With every industry undergoing digital transformation, enterprises today are modernizing and/or migrating to the cloud to achieve organizational agility. To ship faster, organizations are moving to an application stack built with microservices and cloud-native architecture, while traditional data centers now coexist with private and public clouds. By connecting traditional and modern workloads seamlessly, TSB makes it faster and safer to modernize and incrementally migrate, without fear of downtime– and to connect, secure, control, and observe their applications wherever they are running.
Operators can build highly available and resilient applications and achieve global visibility into how they’re doing it. Application developers can iterate faster and safer using mesh features like traffic shaping and canary deployments along with runtime features that TSB facilitates, like cross-cluster service discovery. And security team members can move toward a Zero Trust posture in the application itself– keeping cross-cluster communication secure with consistent identities, policies, and encryption in transit– meaning applications are secure by default.
TSB is being used in production by Fortune 500 companies that have adopted it for a variety of use cases. FICO used it to achieve PCI compliance for their Kubernetes environments; Square increased resiliency and availability of several important systems and used service mesh features to reduce their infrastructure footprint; the U.S. Department of Defense adopted Istio for encryption in transit and to facilitate application-level security; TSB codifies their best-practices. With TSB, one of the top financial services companies in the country was able to accelerate both their migration into cloud as well as their migration away from legacy VMs. And a top payments company was able to start modernizing application workloads– improving resiliency and their overall security posture and reducing the time it took for their developers to actually deliver features.

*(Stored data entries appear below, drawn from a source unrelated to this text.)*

import Mathlib
import HarnessLib

/-!
# Frame budget: a depth-`D` frame functional cannot see a collar-bounded perturbation below budget
(pub-rhpf THEORY-4 §7.11; mechanism search — no RH claims)

PROVED (kernel) form of the three-line estimate of THEORY-4 §7.11.  Setting: on ζ's bottom frame
`V_D = (u₁ … u_D)` the unperturbed frame functional is `diag(ε₁ … ε_D)` (`ε_k > 0`), and a prime-side
perturbation supported in the lag collar of width `w` with `ℓ¹`-mass `M` contributes a symmetric matrix
`P` with `|P_jk| ≤ M √(E_j E_k)`, `E_k` = collar energy of `u_k` (this entrywise bound is the kernel
collar lemma `PfPersistence.CollarBound.abs_crossLagIntegral_profile_le_collar`).  Then for every
coefficient vector `c`:

* `abs_quadForm_le` : `|Σ_j Σ_k c_j P_jk c_k| ≤ M (Σ_k |c_k| √E_k)²`;
* `sq_sum_abs_mul_sqrt_le` : `(Σ_k |c_k| √E_k)² ≤ (Σ_k E_k/ε_k) · Σ_k ε_k c_k²` (Cauchy–Schwarz);
* `frameBudget` : `(1 − M·R_D) Σ_k ε_k c_k² ≤ Σ_k ε_k c_k² + Σ_j Σ_k c_j P_jk c_k`, `R_D := Σ_k E_k/ε_k`;
* `frameBudget_pos` : if `M·R_D < 1` the perturbed frame form is positive definite — the intruder is
  invisible to every frame functional of depth `≤ D` ("hiding budget" `M < 1/R_D`).

Pure finite-dimensional real algebra ([folklore]); the numbers `E_k, ε_k` per window are DATA
(THEORY-4 §7.11 Table C1).  Decls live in `…PfPersistence.FrameBudget`.
-/

set_option linter.dupNamespace false  -- the mandated namespace repeats `RiemannHypothesis`

noncomputable section

open Real Finset

namespace Summit.RiemannHypothesis.RiemannHypothesis.Theorems.PfPersistence.FrameBudget

/-- PROVED: an entrywise collar-type bound `|P_jk| ≤ M √E_j √E_k` controls the quadratic form of `P`:
`|Σ_j Σ_k c_j P_jk c_k| ≤ M (Σ_k |c_k| √E_k)²`. [folklore] -/
theorem abs_quadForm_le {D : ℕ} (E c : Fin D → ℝ) (M : ℝ) (P : Fin D → Fin D → ℝ)
    (hP : ∀ j k, |P j k| ≤ M * (Real.sqrt (E j) * Real.sqrt (E k))) :
    |∑ j, ∑ k, c j * P j k * c k| ≤ M * (∑ k, |c k| * Real.sqrt (E k)) ^ 2 := by
  calc |∑ j, ∑ k, c j * P j k * c k|
      ≤ ∑ j, |∑ k, c j * P j k * c k| := Finset.abs_sum_le_sum_abs _ _
    _ ≤ ∑ j, ∑ k, |c j * P j k * c k| :=
        Finset.sum_le_sum fun j _ => Finset.abs_sum_le_sum_abs _ _
    _ ≤ ∑ j, ∑ k, |c j| * (M * (Real.sqrt (E j) * Real.sqrt (E k))) * |c k| := by
        apply Finset.sum_le_sum; intro j _; apply Finset.sum_le_sum; intro k _
        rw [abs_mul, abs_mul]
        exact mul_le_mul_of_nonneg_right (mul_le_mul_of_nonneg_left (hP j k) (abs_nonneg _))
          (abs_nonneg _)
    _ = M * (∑ k, |c k| * Real.sqrt (E k)) ^ 2 := by
        rw [sq, Finset.sum_mul_sum, Finset.mul_sum]
        refine Finset.sum_congr rfl fun j _ => ?_
        rw [Finset.mul_sum]
        refine Finset.sum_congr rfl fun k _ => ?_
        ring

/-- PROVED (Cauchy–Schwarz in the `ε`-weighted form): for `ε_k > 0`, `E_k ≥ 0`,
`(Σ_k |c_k| √E_k)² ≤ (Σ_k E_k/ε_k) · Σ_k ε_k c_k²`. [folklore] -/
theorem sq_sum_abs_mul_sqrt_le {D : ℕ} (ε E c : Fin D → ℝ) (hε : ∀ k, 0 < ε k) (hE : ∀ k, 0 ≤ E k) :
    (∑ k, |c k| * Real.sqrt (E k)) ^ 2 ≤ (∑ k, E k / ε k) * ∑ k, ε k * c k ^ 2 := by
  have h := Finset.sum_mul_sq_le_sq_mul_sq Finset.univ
    (fun k => Real.sqrt (E k) / Real.sqrt (ε k)) (fun k => Real.sqrt (ε k) * |c k|)
  have h1 : ∀ k, Real.sqrt (E k) / Real.sqrt (ε k) * (Real.sqrt (ε k) * |c k|)
      = |c k| * Real.sqrt (E k) := by
    intro k
    have hk : Real.sqrt (ε k) ≠ 0 := (Real.sqrt_pos.mpr (hε k)).ne'
    rw [← mul_assoc, div_mul_cancel₀ _ hk, mul_comm]
  have h2 : ∀ k, (Real.sqrt (E k) / Real.sqrt (ε k)) ^ 2 = E k / ε k := by
    intro k; rw [div_pow, Real.sq_sqrt (hE k), Real.sq_sqrt (hε k).le]
  have h3 : ∀ k, (Real.sqrt (ε k) * |c k|) ^ 2 = ε k * c k ^ 2 := by
    intro k; rw [mul_pow, Real.sq_sqrt (hε k).le, sq_abs]
  simp only [h1, h2, h3] at h
  exact h

/-- PROVED (**frame budget**): with `R_D := Σ_k E_k/ε_k`, every coefficient vector `c` satisfies
`(1 − M·R_D) · Σ_k ε_k c_k² ≤ Σ_k ε_k c_k² + Σ_j Σ_k c_j P_jk c_k` — the perturbed frame form
`cᵀ(diag ε + P)c` loses at most the fraction `M·R_D` of the unperturbed one. [folklore] -/
theorem frameBudget {D : ℕ} (ε E c : Fin D → ℝ) (M : ℝ) (P : Fin D → Fin D → ℝ)
    (hε : ∀ k, 0 < ε k) (hE : ∀ k, 0 ≤ E k) (hM : 0 ≤ M)
    (hP : ∀ j k, |P j k| ≤ M * (Real.sqrt (E j) * Real.sqrt (E k))) :
    (1 - M * ∑ k, E k / ε k) * ∑ k, ε k * c k ^ 2
      ≤ ∑ k, ε k * c k ^ 2 + ∑ j, ∑ k, c j * P j k * c k := by
  have h1 := abs_quadForm_le E c M P hP
  have h2 := sq_sum_abs_mul_sqrt_le ε E c hε hE
  have h3 : -(M * ((∑ k, E k / ε k) * ∑ k, ε k * c k ^ 2)) ≤ ∑ j, ∑ k, c j * P j k * c k := by
    have h4 := neg_abs_le (∑ j, ∑ k, c j * P j k * c k)
    have h5 := mul_le_mul_of_nonneg_left h2 hM
    linarith
  nlinarith [h3]

/-- PROVED: the unperturbed frame form is positive on nonzero vectors. [folklore] -/
theorem sum_weighted_sq_pos {D : ℕ} (ε c : Fin D → ℝ) (hε : ∀ k, 0 < ε k) (hc : c ≠ 0) :
    0 < ∑ k, ε k * c k ^ 2 := by
  obtain ⟨k, hk⟩ : ∃ k, c k ≠ 0 := by
    by_contra h
    push Not at h
    exact hc (funext h)
  have hle : ε k * c k ^ 2 ≤ ∑ j, ε j * c j ^ 2 :=
    Finset.single_le_sum (f := fun j => ε j * c j ^ 2)
      (fun j _ => mul_nonneg (hε j).le (sq_nonneg _)) (Finset.mem_univ k)
  have hpos : 0 < ε k * c k ^ 2 := mul_pos (hε k) (by positivity)
  linarith

/-- PROVED (**hiding budget**): if `M · Σ_k E_k/ε_k < 1` then `cᵀ(diag ε + P)c > 0` for every
`c ≠ 0` — a collar-supported intruder with `ℓ¹`-mass below `1/R_D` is invisible to every frame
functional of depth `≤ D` (its compressed form stays positive definite). [folklore] -/
theorem frameBudget_pos {D : ℕ} (ε E c : Fin D → ℝ) (M : ℝ) (P : Fin D → Fin D → ℝ)
    (hε : ∀ k, 0 < ε k) (hE : ∀ k, 0 ≤ E k) (hM : 0 ≤ M)
    (hP : ∀ j k, |P j k| ≤ M * (Real.sqrt (E j) * Real.sqrt (E k)))
    (hMR : M * ∑ k, E k / ε k < 1) (hc : c ≠ 0) :
    0 < ∑ k, ε k * c k ^ 2 + ∑ j, ∑ k, c j * P j k * c k := by
  have h1 := frameBudget ε E c M P hε hE hM hP
  have h2 := sum_weighted_sq_pos ε c hε hc
  have h3 : 0 < (1 - M * ∑ k, E k / ε k) * ∑ k, ε k * c k ^ 2 := mul_pos (by linarith) h2
  linarith

end Summit.RiemannHypothesis.RiemannHypothesis.Theorems.PfPersistence.FrameBudget

end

With those use cases in mind, let’s talk about how Tetrate Service Bridge works. Again, TSB is a management plane for a multi-cluster service mesh. You’ll have Envoy in your compute clusters as the data planes, and those are being programmed by Istio Control planes. In addition to those open source components, we ship a control plane that sits in the cluster to facilitate giving configuration to Istio itself.
And this is important because you want to be able to specialize configuration to the local cluster that you’re in, based on your local context. And those are responsible for propagating cross-cluster service discovery information to facilitate runtime failover, as you can see in the demo below– we’ll see what happens when we kill one of our pods at runtime and watch things like cross cluster failover automatically.
But the real challenge for organizations adopting a mesh is really about how to glue these runtime pieces to my organization. TSB’s management plane bridges the gap between organizations and what the organization needs to do and achieve using the mesh. On top of the open source components, TSB provides a rich set of cross cluster capabilities:
- Multitenancy: Both in terms of who can configure what, as well as isolating the impact of changes that are made via TSB to the components at runtime.
- Traffic shaping: All the capabilities that Istio has in the context of one cluster is facilitated both in and across clusters, and an application gateway helps facilitate cross-cluster load balancing out of sight, facilitating transitions from legacy VM-based deployments into, for example, modern ECS or EC2 or EKS deployments.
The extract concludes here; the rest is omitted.